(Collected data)
/-- **Equal multiplicities of the conjugate eigenvalues** (Moonen–Zarhin §1: "`n_σ + n_{σ′} = 2g/[F:ℚ]`
for all `σ ∈ Σ_F`"; Deligne–Milne (4.4): `dim H_{B,σ} = d`, `d[E:ℚ] = 2 dim A`): for a complex
abelian variety `A`, `φ : A ⟶ A` and `P ∈ ℤ[T]` monic, irreducible over `ℚ`, with `P(φ) = 0` in
`End A`, every complex root `ρ` of `P` satisfies `dim_ℂ ker(φ^* - ρ)|_{H¹(A(ℂ);ℂ)} · deg P = 2 dim A`.
Proof in the module docstring (rational characteristic polynomial `= P_ℚ^m`).
[cite: MoonenZarhin1998WeilClasses, §1 (n_σ + n_σ' = 2g/[F:ℚ])] [cite: Deligne1982HodgeCycles, §4 (4.4)] -/
theorem finrank_eigenspace_mul_natDegree_eq {φ : A ⟶ A} {P : Polynomial ℤ} (hPm : P.Monic)
    (hPirr : Irreducible (P.map (Int.castRingHom ℚ)))
    (hφ : Polynomial.eval₂ (Int.castRingHom (CategoryTheory.End A)) (φ : CategoryTheory.End A) P = 0)
    {ρ : ℂ} (hρ : Polynomial.eval₂ (Int.castRingHom ℂ) ρ P = 0) :
    Module.finrank ℂ (Module.End.eigenspace (complexBetti.map φ.hom.hom.hom 1).hom ρ) * P.natDegree =
      2 * A.dim := by
  classical
  haveI := finite_complexBetti_abelianVariety A 1
  set F : Module.End ℂ (complexBetti A.X 1) := (complexBetti.map φ.hom.hom.hom 1).hom with hFdef
  have hPQm : (P.map (Int.castRingHom ℚ)).Monic := hPm.map _
  have hP0 : P ≠ 0 := hPm.ne_zero
  have hPC0 : P.map (Int.castRingHom ℂ) ≠ 0 :=
    (Polynomial.map_ne_zero_iff (RingHom.injective_int (Int.castRingHom ℂ))).2 hP0
  -- semisimplicity of `φ^*` and the eigenspace decomposition
  have hsepC : (P.map (Int.castRingHom ℂ)).Separable := by
    rw [map_castRingHom_complex_eq]; exact hPirr.separable.map
  have hF : aeval F (P.map (Int.castRingHom ℂ)) = 0 := aeval_hom_complexBetti_map_one_eq_zero hφ
  have hss : F.IsSemisimple :=
    Module.End.isSemisimple_of_squarefree_aeval_eq_zero hsepC.squarefree hF
  have htop : ⨆ μ, F.eigenspace μ = ⊤ := hss.iSup_eigenspace_eq_top
  have hroot : ∀ μ, F.eigenspace μ ≠ ⊥ → Polynomial.eval₂ (Int.castRingHom ℂ) μ P = 0 := by
    intro μ hμ
    obtain ⟨v, hv, hv0⟩ := (Submodule.ne_bot_iff _).1 hμ
    have h := Module.End.aeval_apply_of_hasEigenvector (f := F) (p := P.map (Int.castRingHom ℂ))
      (Module.End.hasEigenvector_iff.2 ⟨hv, hv0⟩)
    rw [hF, LinearMap.zero_apply, Polynomial.eval_map] at h
    exact (smul_eq_zero.1 h.symm).resolve_right hv0
  let Z : Finset ℂ := (P.map (Int.castRingHom ℂ)).roots.toFinset
  have hZ : ∀ μ, μ ∈ Z ↔ Polynomial.eval₂ (Int.castRingHom ℂ) μ P = 0 := mem_roots_toFinset_map_iff hP0
  let V : Z → Submodule ℂ (complexBetti A.X 1) := fun ρ => F.eigenspace (ρ : ℂ)
  have hind : iSupIndep V := (Module.End.eigenspaces_iSupIndep F).comp Subtype.val_injective
  have hsup : iSup V = ⊤ := by
    refine le_antisymm le_top ?_
    rw [← htop]
    refine iSup_le fun μ => ?_
    by_cases hμ : F.eigenspace μ = ⊥
    · rw [hμ]; exact bot_le
    · exact le_iSup V ⟨μ, (hZ μ).2 (hroot μ hμ)⟩
  have hint : DirectSum.IsInternal V := DirectSum.isInternal_submodule_of_iSupIndep_of_iSup_eq_top hind hsup
  -- an eigenbasis indexed by `Σ ρ ∈ Z, Fin (dim V_ρ)`
  let b := hint.collectedBasis fun ρ => Module.finBasis ℂ (V ρ)
  have hb_mem : ∀ s : (Σ ρ : Z, Fin (Module.finrank ℂ (V ρ))), b s ∈ F.eigenspace (s.1 : ℂ) :=
    fun s => hint.collectedBasis_mem _ s
  have hdiag : LinearMap.toMatrix b b F =
      Matrix.diagonal fun s : (Σ ρ : Z, Fin (Module.finrank ℂ (V ρ))) => ((s.1 : ℂ)) := by
    ext s s'
    rw [LinearMap.toMatrix_apply, Module.End.mem_eigenspace_iff.1 (hb_mem s'), map_smul, b.repr_self,
      Matrix.diagonal_apply, Finsupp.smul_apply, Finsupp.single_apply, smul_eq_mul]
    by_cases h : s = s'
    · subst h
      rw [if_pos rfl, if_pos rfl, mul_one]
    · have h' : ¬ s' = s := fun e => h e.symm
      rw [if_neg h', if_neg h, mul_zero]
  have hchar : F.charpoly = ∏ s : (Σ ρ : Z, Fin (Module.finrank ℂ (V ρ))), (X - C ((s.1 : ℂ))) := by
    rw [← LinearMap.charpoly_toMatrix F b, hdiag, Matrix.charpoly_diagonal]
  -- the rational characteristic polynomial is `P_ℚ^m`
  obtain ⟨Cq, hCqm, hCqdeg, hCq⟩ := exists_charpoly_map_one_eq_map φ
  have hCroots : ∀ z : ℂ, aeval z Cq = 0 → aeval z (P.map (Int.castRingHom ℚ)) = 0 := by
    intro z hz
    rw [aeval_def, ← Polynomial.eval_map, ← hCq, ← hFdef, hchar, eval_prod] at hz
    obtain ⟨s, -, hs⟩ := Finset.prod_eq_zero_iff.1 hz
    rw [eval_sub, eval_X, eval_C, sub_eq_zero] at hs
    rw [hs, aeval_map_castRingHom_rat]
    exact (hZ _).1 s.1.2
  obtain ⟨m, hm⟩ := eq_pow_of_forall_aeval_eq_zero hPirr hPQm hCqm hCroots
  have hdegP : (P.map (Int.castRingHom ℚ)).natDegree = P.natDegree :=
    natDegree_map_eq_of_injective (RingHom.injective_int _) P
  have hme : m * P.natDegree = 2 * A.dim := by
    rw [← hCqdeg, hm, natDegree_pow, hdegP]
  -- the multiplicity of `ρ` on the diagonal is `m`
  have hcount : (Finset.univ.filter fun s : (Σ ρ : Z, Fin (Module.finrank ℂ (V ρ))) =>
      ρ = (s.1 : ℂ)).card = m := by
    have h1 : F.charpoly.roots =
        Finset.univ.val.map fun s : (Σ ρ : Z, Fin (Module.finrank ℂ (V ρ))) => ((s.1 : ℂ)) := by
      have hcomp : (fun s : (Σ ρ : Z, Fin (Module.finrank ℂ (V ρ))) => (X - C ((s.1 : ℂ)) : ℂ[X])) =
          (fun a : ℂ => X - C a) ∘ fun s : (Σ ρ : Z, Fin (Module.finrank ℂ (V ρ))) => ((s.1 : ℂ)) := rfl
      rw [hchar, Finset.prod_eq_multiset_prod, hcomp, ← Multiset.map_map, roots_multiset_prod_X_sub_C]
    have h2 : F.charpoly.roots = m • (P.map (Int.castRingHom ℂ)).roots := by
      rw [hFdef, hCq, hm, Polynomial.map_pow, roots_pow, ← map_castRingHom_complex_eq]
    have h3 : Multiset.count ρ F.charpoly.roots = (Finset.univ.filter
        fun s : (Σ ρ : Z, Fin (Module.finrank ℂ (V ρ))) => ρ = (s.1 : ℂ)).card := by
      rw [h1, Multiset.count_map, Finset.card_def, Finset.filter_val]
    have h4 : Multiset.count ρ F.charpoly.roots = m := by
      rw [h2, Multiset.count_nsmul, Multiset.count_eq_one_of_mem (nodup_roots hsepC)
        ((mem_roots hPC0).2 (by rw [IsRoot.def, Polynomial.eval_map]; exact hρ)), mul_one]
    rw [← h3, h4]
  -- the fiber of `ρ` in the index type has `dim V_ρ` elements
  have hρZ : ρ ∈ Z := (hZ ρ).2 hρ
  have hfib : (Finset.univ.filter fun s : (Σ ρ : Z, Fin (Module.finrank ℂ (V ρ))) =>
      ρ = (s.1 : ℂ)).card = Module.finrank ℂ (F.eigenspace ρ) := by
    rw [Finset.card_eq_sum_ones, Finset.sum_filter, Fintype.sum_sigma]
    have hinner : ∀ a : Z, (∑ _i : Fin (Module.finrank ℂ (V a)), if ρ = (a : ℂ) then (1 : ℕ) else 0) =
        if (⟨ρ, hρZ⟩ : Z) = a then Module.finrank ℂ (V a) else 0 := by
      intro a
      rw [Finset.sum_const, Finset.card_univ, Fintype.card_fin, smul_eq_mul]
      by_cases ha : (⟨ρ, hρZ⟩ : Z) = a
      · rw [if_pos ha, if_pos (congrArg Subtype.val ha), mul_one]
      · have ha' : ¬ ρ = (a : ℂ) := fun e => ha (Subtype.ext e)
        rw [if_neg ha, if_neg ha', mul_zero]
    rw [Finset.sum_congr rfl (fun a _ => hinner a), Finset.sum_ite_eq, if_pos (Finset.mem_univ _)]
  -- conclude
  rw [← hfib, hcount, hme]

▶ _Exercise brief_
The lines above that include "characteristic" should each be listed.

▶ _Solution to the exercise_
Proof in the module docstring (rational characteristic polynomial `= P_ℚ^m`).
  -- the rational characteristic polynomial is `P_ℚ^m`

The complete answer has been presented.